### [Your task]
With the line that contains "(gaugeDir W lam x κ)" as the final line, return every line from the start of the data below exactly.

- Opening Delimiter -

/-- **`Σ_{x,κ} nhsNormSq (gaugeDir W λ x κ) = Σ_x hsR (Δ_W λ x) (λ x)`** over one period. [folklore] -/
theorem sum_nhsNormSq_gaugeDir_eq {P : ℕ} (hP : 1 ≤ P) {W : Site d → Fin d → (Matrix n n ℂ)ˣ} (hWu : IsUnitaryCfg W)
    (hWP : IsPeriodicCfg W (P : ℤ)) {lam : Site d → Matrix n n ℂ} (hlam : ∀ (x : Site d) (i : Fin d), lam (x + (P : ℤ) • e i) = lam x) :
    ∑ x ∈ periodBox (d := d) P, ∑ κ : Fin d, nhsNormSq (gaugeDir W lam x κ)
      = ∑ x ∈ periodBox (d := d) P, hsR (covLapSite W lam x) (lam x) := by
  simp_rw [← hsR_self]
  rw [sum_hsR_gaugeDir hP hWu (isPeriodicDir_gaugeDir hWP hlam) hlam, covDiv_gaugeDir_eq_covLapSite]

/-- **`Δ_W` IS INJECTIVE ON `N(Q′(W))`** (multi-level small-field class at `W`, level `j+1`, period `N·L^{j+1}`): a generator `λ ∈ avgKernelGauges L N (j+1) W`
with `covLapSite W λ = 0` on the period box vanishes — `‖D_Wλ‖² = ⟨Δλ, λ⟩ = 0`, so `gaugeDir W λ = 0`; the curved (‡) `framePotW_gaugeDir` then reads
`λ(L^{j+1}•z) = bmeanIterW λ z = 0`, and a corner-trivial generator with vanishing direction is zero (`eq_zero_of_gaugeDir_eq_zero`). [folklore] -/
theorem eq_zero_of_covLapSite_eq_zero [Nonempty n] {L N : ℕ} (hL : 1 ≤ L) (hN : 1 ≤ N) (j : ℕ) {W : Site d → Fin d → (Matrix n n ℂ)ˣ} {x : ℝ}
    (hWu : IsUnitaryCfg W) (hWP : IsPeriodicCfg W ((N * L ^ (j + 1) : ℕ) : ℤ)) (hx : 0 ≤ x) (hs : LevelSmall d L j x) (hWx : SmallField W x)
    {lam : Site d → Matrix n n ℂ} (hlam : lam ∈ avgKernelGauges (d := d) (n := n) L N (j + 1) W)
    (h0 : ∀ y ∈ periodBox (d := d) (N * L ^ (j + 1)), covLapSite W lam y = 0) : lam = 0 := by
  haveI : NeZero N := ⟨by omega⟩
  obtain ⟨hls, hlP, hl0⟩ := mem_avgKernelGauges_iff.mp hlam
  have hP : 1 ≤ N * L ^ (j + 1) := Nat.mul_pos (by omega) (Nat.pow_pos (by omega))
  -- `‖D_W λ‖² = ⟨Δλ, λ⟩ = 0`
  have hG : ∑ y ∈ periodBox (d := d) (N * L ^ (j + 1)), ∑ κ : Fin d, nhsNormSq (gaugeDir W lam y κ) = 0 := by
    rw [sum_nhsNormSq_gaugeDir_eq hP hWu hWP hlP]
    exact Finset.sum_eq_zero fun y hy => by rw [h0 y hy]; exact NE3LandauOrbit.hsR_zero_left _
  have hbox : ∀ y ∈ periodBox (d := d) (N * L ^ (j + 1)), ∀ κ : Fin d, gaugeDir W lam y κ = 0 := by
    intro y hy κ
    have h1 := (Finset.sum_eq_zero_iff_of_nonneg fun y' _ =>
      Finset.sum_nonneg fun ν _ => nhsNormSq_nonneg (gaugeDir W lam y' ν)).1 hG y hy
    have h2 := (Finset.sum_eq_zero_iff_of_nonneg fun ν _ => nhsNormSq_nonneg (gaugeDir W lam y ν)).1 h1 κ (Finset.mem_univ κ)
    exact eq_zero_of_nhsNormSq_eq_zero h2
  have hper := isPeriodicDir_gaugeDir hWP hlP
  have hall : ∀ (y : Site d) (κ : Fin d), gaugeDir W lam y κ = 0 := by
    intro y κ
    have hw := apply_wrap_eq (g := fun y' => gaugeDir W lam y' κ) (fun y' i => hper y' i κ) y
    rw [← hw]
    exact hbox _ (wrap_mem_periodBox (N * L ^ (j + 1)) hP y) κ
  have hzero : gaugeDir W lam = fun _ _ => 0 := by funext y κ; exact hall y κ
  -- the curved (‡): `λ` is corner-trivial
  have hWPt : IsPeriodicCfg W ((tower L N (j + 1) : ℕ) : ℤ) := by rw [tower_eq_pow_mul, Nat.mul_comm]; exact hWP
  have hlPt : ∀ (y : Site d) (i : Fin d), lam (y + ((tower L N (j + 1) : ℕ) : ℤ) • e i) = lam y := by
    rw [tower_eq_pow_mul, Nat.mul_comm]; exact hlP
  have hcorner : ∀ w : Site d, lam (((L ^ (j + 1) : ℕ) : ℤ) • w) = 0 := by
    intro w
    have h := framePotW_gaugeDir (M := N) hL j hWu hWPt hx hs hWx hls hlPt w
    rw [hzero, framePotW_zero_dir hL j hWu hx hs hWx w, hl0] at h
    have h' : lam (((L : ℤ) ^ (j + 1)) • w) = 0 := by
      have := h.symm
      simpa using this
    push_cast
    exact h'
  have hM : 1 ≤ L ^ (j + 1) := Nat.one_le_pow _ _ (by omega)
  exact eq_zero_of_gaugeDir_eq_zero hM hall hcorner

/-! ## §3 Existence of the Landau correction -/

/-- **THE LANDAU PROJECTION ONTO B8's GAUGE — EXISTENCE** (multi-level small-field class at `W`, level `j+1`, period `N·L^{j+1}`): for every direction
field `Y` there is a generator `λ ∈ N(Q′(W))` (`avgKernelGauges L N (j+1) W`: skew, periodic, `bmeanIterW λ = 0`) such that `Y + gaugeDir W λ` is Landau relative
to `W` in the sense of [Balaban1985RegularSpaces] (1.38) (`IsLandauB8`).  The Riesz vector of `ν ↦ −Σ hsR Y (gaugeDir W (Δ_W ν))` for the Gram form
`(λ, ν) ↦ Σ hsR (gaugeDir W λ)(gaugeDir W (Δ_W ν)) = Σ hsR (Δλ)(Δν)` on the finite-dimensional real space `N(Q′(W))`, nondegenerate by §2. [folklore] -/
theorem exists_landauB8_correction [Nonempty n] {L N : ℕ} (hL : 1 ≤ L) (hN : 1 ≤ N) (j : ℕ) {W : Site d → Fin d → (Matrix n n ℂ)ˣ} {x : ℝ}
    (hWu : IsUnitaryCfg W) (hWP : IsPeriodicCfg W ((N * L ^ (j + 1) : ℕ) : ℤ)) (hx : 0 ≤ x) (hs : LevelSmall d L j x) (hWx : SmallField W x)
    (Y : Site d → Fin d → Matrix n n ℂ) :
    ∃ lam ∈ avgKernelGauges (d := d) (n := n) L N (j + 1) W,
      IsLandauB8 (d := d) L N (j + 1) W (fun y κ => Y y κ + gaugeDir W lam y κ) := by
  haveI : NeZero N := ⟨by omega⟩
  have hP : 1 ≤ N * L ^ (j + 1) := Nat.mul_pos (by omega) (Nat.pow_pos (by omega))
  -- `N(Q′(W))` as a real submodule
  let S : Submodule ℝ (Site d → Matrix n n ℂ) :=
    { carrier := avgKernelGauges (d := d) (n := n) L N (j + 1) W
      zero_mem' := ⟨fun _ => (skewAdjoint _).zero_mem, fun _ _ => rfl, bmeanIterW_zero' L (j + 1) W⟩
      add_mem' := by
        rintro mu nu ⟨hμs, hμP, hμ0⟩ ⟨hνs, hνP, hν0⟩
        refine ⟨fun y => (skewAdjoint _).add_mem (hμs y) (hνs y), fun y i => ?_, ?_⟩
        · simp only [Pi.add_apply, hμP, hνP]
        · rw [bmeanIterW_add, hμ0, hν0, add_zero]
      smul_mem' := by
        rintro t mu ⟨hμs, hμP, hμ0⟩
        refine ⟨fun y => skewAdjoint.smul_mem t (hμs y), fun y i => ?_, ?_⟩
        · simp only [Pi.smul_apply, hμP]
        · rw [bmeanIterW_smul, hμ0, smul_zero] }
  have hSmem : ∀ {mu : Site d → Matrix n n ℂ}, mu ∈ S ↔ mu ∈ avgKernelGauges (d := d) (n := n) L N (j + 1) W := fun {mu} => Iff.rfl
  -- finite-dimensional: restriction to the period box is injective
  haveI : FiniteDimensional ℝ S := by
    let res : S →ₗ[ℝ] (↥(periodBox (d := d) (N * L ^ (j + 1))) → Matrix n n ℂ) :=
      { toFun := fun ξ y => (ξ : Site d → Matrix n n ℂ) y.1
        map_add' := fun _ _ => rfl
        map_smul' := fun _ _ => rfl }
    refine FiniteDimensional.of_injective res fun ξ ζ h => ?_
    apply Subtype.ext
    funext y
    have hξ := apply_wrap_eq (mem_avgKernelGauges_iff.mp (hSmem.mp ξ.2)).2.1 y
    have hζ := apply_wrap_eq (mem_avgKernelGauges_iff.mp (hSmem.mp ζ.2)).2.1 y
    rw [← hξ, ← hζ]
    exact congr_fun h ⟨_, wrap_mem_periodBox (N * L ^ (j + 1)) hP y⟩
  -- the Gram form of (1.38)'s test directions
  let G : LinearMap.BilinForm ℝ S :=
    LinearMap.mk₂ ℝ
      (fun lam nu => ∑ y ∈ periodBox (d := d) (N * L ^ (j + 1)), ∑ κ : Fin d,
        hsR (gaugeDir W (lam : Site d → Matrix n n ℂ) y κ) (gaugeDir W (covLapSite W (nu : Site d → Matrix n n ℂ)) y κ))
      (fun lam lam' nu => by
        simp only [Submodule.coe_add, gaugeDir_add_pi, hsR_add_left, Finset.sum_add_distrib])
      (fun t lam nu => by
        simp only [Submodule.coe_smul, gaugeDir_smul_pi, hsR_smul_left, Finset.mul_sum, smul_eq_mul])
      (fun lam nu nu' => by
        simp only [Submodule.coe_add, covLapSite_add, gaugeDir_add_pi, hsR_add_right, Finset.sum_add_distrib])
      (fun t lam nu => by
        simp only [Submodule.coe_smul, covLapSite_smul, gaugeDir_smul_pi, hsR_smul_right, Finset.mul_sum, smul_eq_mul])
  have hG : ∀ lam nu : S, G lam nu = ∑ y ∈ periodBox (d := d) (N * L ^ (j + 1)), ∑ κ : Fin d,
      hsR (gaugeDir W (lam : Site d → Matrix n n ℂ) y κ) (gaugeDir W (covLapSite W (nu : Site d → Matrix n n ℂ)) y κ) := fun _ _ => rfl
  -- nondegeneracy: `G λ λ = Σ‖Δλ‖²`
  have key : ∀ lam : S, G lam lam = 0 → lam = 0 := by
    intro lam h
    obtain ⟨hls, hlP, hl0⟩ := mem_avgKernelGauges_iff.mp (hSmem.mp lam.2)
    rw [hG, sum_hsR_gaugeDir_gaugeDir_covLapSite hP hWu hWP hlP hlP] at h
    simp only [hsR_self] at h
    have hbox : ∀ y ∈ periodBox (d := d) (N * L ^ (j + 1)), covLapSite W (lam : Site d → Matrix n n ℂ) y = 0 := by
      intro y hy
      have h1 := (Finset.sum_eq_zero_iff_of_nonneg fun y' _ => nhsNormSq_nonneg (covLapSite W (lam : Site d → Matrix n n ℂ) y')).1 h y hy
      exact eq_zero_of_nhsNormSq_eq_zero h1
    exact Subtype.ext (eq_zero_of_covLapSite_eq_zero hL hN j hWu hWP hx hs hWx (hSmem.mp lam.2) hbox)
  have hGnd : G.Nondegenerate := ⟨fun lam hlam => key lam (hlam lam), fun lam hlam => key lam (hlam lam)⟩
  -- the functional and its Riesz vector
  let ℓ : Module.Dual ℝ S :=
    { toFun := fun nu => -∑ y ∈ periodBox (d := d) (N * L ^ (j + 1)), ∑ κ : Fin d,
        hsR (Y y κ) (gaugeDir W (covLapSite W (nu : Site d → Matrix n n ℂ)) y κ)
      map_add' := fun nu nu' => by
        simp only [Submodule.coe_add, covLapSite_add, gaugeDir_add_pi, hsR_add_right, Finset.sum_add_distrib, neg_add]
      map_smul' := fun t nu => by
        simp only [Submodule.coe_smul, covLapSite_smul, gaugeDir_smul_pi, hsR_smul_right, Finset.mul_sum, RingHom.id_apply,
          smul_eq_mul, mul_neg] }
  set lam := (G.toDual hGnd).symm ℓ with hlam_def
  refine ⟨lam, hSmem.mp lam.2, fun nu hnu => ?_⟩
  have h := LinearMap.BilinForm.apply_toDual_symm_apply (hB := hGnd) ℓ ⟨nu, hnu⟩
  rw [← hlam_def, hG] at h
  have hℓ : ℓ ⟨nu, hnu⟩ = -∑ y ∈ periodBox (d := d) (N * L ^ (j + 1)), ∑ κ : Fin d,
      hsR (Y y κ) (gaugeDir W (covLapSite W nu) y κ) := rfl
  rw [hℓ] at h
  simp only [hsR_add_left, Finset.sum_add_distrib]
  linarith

- Closing Delimiter -

### [Response to this exercise]
/-- **`Σ_{x,κ} nhsNormSq (gaugeDir W λ x κ) = Σ_x hsR (Δ_W λ x) (λ x)`** over one period. [folklore] -/
theorem sum_nhsNormSq_gaugeDir_eq {P : ℕ} (hP : 1 ≤ P) {W : Site d → Fin d → (Matrix n n ℂ)ˣ} (hWu : IsUnitaryCfg W)
    (hWP : IsPeriodicCfg W (P : ℤ)) {lam : Site d → Matrix n n ℂ} (hlam : ∀ (x : Site d) (i : Fin d), lam (x + (P : ℤ) • e i) = lam x) :
    ∑ x ∈ periodBox (d := d) P, ∑ κ : Fin d, nhsNormSq (gaugeDir W lam x κ)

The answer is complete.